START Source material
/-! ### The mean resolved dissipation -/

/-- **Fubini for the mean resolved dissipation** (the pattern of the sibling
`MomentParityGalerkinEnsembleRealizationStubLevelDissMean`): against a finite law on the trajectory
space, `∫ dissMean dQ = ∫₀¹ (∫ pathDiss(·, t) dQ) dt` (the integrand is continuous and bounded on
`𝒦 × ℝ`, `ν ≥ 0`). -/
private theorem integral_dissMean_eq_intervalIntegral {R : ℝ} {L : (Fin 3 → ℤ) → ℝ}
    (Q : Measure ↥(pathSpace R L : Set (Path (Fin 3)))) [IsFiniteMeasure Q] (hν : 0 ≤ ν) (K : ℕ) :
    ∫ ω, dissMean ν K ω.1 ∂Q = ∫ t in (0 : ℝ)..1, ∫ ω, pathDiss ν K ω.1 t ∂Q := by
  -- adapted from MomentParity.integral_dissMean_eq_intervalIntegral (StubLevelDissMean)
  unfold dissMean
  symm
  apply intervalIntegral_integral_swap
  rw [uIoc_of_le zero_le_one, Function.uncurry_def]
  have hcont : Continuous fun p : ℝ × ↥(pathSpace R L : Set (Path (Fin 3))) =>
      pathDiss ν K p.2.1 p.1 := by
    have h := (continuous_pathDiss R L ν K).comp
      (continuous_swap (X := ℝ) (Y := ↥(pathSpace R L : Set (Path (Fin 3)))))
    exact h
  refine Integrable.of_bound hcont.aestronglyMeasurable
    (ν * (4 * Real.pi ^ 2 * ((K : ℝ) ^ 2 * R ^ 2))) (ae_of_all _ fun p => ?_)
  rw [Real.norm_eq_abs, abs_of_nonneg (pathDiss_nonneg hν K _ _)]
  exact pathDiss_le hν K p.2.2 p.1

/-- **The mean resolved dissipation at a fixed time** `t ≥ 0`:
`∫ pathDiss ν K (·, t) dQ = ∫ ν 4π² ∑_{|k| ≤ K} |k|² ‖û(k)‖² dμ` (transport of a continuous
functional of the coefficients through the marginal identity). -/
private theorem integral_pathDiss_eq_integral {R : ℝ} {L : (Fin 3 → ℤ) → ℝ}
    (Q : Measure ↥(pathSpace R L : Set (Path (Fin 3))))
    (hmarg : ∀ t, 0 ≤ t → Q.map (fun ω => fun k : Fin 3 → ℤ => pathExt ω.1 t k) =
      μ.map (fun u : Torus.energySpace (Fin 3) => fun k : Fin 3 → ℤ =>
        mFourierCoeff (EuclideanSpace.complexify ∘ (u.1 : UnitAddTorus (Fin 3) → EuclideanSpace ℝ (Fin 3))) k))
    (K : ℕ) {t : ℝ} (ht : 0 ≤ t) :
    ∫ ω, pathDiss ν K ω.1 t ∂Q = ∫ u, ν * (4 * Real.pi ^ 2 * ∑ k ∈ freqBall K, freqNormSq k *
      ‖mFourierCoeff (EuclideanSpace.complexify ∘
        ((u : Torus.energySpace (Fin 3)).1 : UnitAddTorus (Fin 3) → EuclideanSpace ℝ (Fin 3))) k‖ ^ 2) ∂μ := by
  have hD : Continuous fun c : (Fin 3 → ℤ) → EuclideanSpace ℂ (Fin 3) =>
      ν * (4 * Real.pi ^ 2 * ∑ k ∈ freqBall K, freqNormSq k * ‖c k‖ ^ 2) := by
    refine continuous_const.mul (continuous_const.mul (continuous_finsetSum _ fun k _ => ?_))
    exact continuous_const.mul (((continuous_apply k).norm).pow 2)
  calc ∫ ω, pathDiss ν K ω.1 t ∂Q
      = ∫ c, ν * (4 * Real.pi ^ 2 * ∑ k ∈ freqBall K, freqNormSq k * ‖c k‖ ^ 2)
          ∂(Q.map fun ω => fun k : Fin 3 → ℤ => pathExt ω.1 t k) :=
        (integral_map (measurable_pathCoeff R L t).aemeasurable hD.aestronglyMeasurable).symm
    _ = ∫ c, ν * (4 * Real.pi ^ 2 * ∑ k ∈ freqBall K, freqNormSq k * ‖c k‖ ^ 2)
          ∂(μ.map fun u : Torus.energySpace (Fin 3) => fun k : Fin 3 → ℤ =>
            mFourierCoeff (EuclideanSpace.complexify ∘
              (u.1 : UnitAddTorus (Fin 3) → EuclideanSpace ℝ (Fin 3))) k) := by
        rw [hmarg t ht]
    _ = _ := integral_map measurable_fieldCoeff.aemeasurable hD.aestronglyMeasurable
END Source material
Your instructions — Every line of the data should be output exactly as it was given.

Output —
/-! ### The mean resolved dissipation -/

/-- **Fubini for the mean resolved dissipation** (the pattern of the sibling
`MomentParityGalerkinEnsembleRealizationStubLevelDissMean`): against a finite law on the trajectory
space, `∫ dissMean dQ = ∫₀¹ (∫ pathDiss(·, t) dQ) dt` (the integrand is continuous and bounded on
`𝒦 × ℝ`, `ν ≥ 0`). -/
private theorem integral_dissMean_eq_intervalIntegral {R : ℝ} {L : (Fin 3 → ℤ) → ℝ}
    (Q : Measure ↥(pathSpace R L : Set (Path (Fin 3)))) [IsFiniteMeasure Q] (hν : 0 ≤ ν) (K : ℕ) :
    ∫ ω, dissMean ν K ω.1 ∂Q = ∫ t in (0 : ℝ)..1, ∫ ω, pathDiss ν K ω.1 t ∂Q := by
  -- adapted from MomentParity.integral_dissMean_eq_intervalIntegral (StubLevelDissMean)
  unfold dissMean
  symm
  apply intervalIntegral_integral_swap
  rw [uIoc_of_le zero_le_one, Function.uncurry_def]
  have hcont : Continuous fun p : ℝ × ↥(pathSpace R L : Set (Path (Fin 3))) =>
      pathDiss ν K p.2.1 p.1 := by
    have h := (continuous_pathDiss R L ν K).comp
      (continuous_swap (X := ℝ) (Y := ↥(pathSpace R L : Set (Path (Fin 3)))))
    exact h
  refine Integrable.of_bound hcont.aestronglyMeasurable
    (ν * (4 * Real.pi ^ 2 * ((K : ℝ) ^ 2 * R ^ 2))) (ae_of_all _ fun p => ?_)
  rw [Real.norm_eq_abs, abs_of_nonneg (pathDiss_nonneg hν K _ _)]
  exact pathDiss_le hν K p.2.2 p.1

/-- **The mean resolved dissipation at a fixed time** `t ≥ 0`:
`∫ pathDiss ν K (·, t) dQ = ∫ ν 4π² ∑_{|k| ≤ K} |k|² ‖û(k)‖² dμ` (transport of a continuous
functional of the coefficients through the marginal identity). -/
private theorem integral_pathDiss_eq_integral {R : ℝ} {L : (Fin 3 → ℤ) → ℝ}
    (Q : Measure ↥(pathSpace R L : Set (Path (Fin 3))))
    (hmarg : ∀ t, 0 ≤ t → Q.map (fun ω => fun k : Fin 3 → ℤ => pathExt ω.1 t k) =
      μ.map (fun u : Torus.energySpace (Fin 3) => fun k : Fin 3 → ℤ =>
        mFourierCoeff (EuclideanSpace.complexify ∘ (u.1 : UnitAddTorus (Fin 3) → EuclideanSpace ℝ (Fin 3))) k))
    (K : ℕ) {t : ℝ} (ht : 0 ≤ t) :
    ∫ ω, pathDiss ν K ω.1 t ∂Q = ∫ u, ν * (4 * Real.pi ^ 2 * ∑ k ∈ freqBall K, freqNormSq k *
      ‖mFourierCoeff (EuclideanSpace.complexify ∘
        ((u : Torus.energySpace (Fin 3)).1 : UnitAddTorus (Fin 3) → EuclideanSpace ℝ (Fin 3))) k‖ ^ 2) ∂μ := by
  have hD : Continuous fun c : (Fin 3 → ℤ) → EuclideanSpace ℂ (Fin 3) =>
      ν * (4 * Real.pi ^ 2 * ∑ k ∈ freqBall K, freqNormSq k * ‖c k‖ ^ 2) := by
    refine continuous_const.mul (continuous_const.mul (continuous_finsetSum _ fun k _ => ?_))
    exact continuous_const.mul (((continuous_apply k).norm).pow 2)
  calc ∫ ω, pathDiss ν K ω.1 t ∂Q
      = ∫ c, ν * (4 * Real.pi ^ 2 * ∑ k ∈ freqBall K, freqNormSq k * ‖c k‖ ^ 2)
          ∂(Q.map fun ω => fun k : Fin 3 → ℤ => pathExt ω.1 t k) :=
        (integral_map (measurable_pathCoeff R L t).aemeasurable hD.aestronglyMeasurable).symm
    _ = ∫ c, ν * (4 * Real.pi ^ 2 * ∑ k ∈ freqBall K, freqNormSq k * ‖c k‖ ^ 2)
          ∂(μ.map fun u : Torus.energySpace (Fin 3) => fun k : Fin 3 → ℤ =>
            mFourierCoeff (EuclideanSpace.complexify ∘
              (u.1 : UnitAddTorus (Fin 3) → EuclideanSpace ℝ (Fin 3))) k) := by
        rw [hmarg t ht]
    _ = _ := integral_map measurable_fieldCoeff.aemeasurable hD.aestronglyMeasurable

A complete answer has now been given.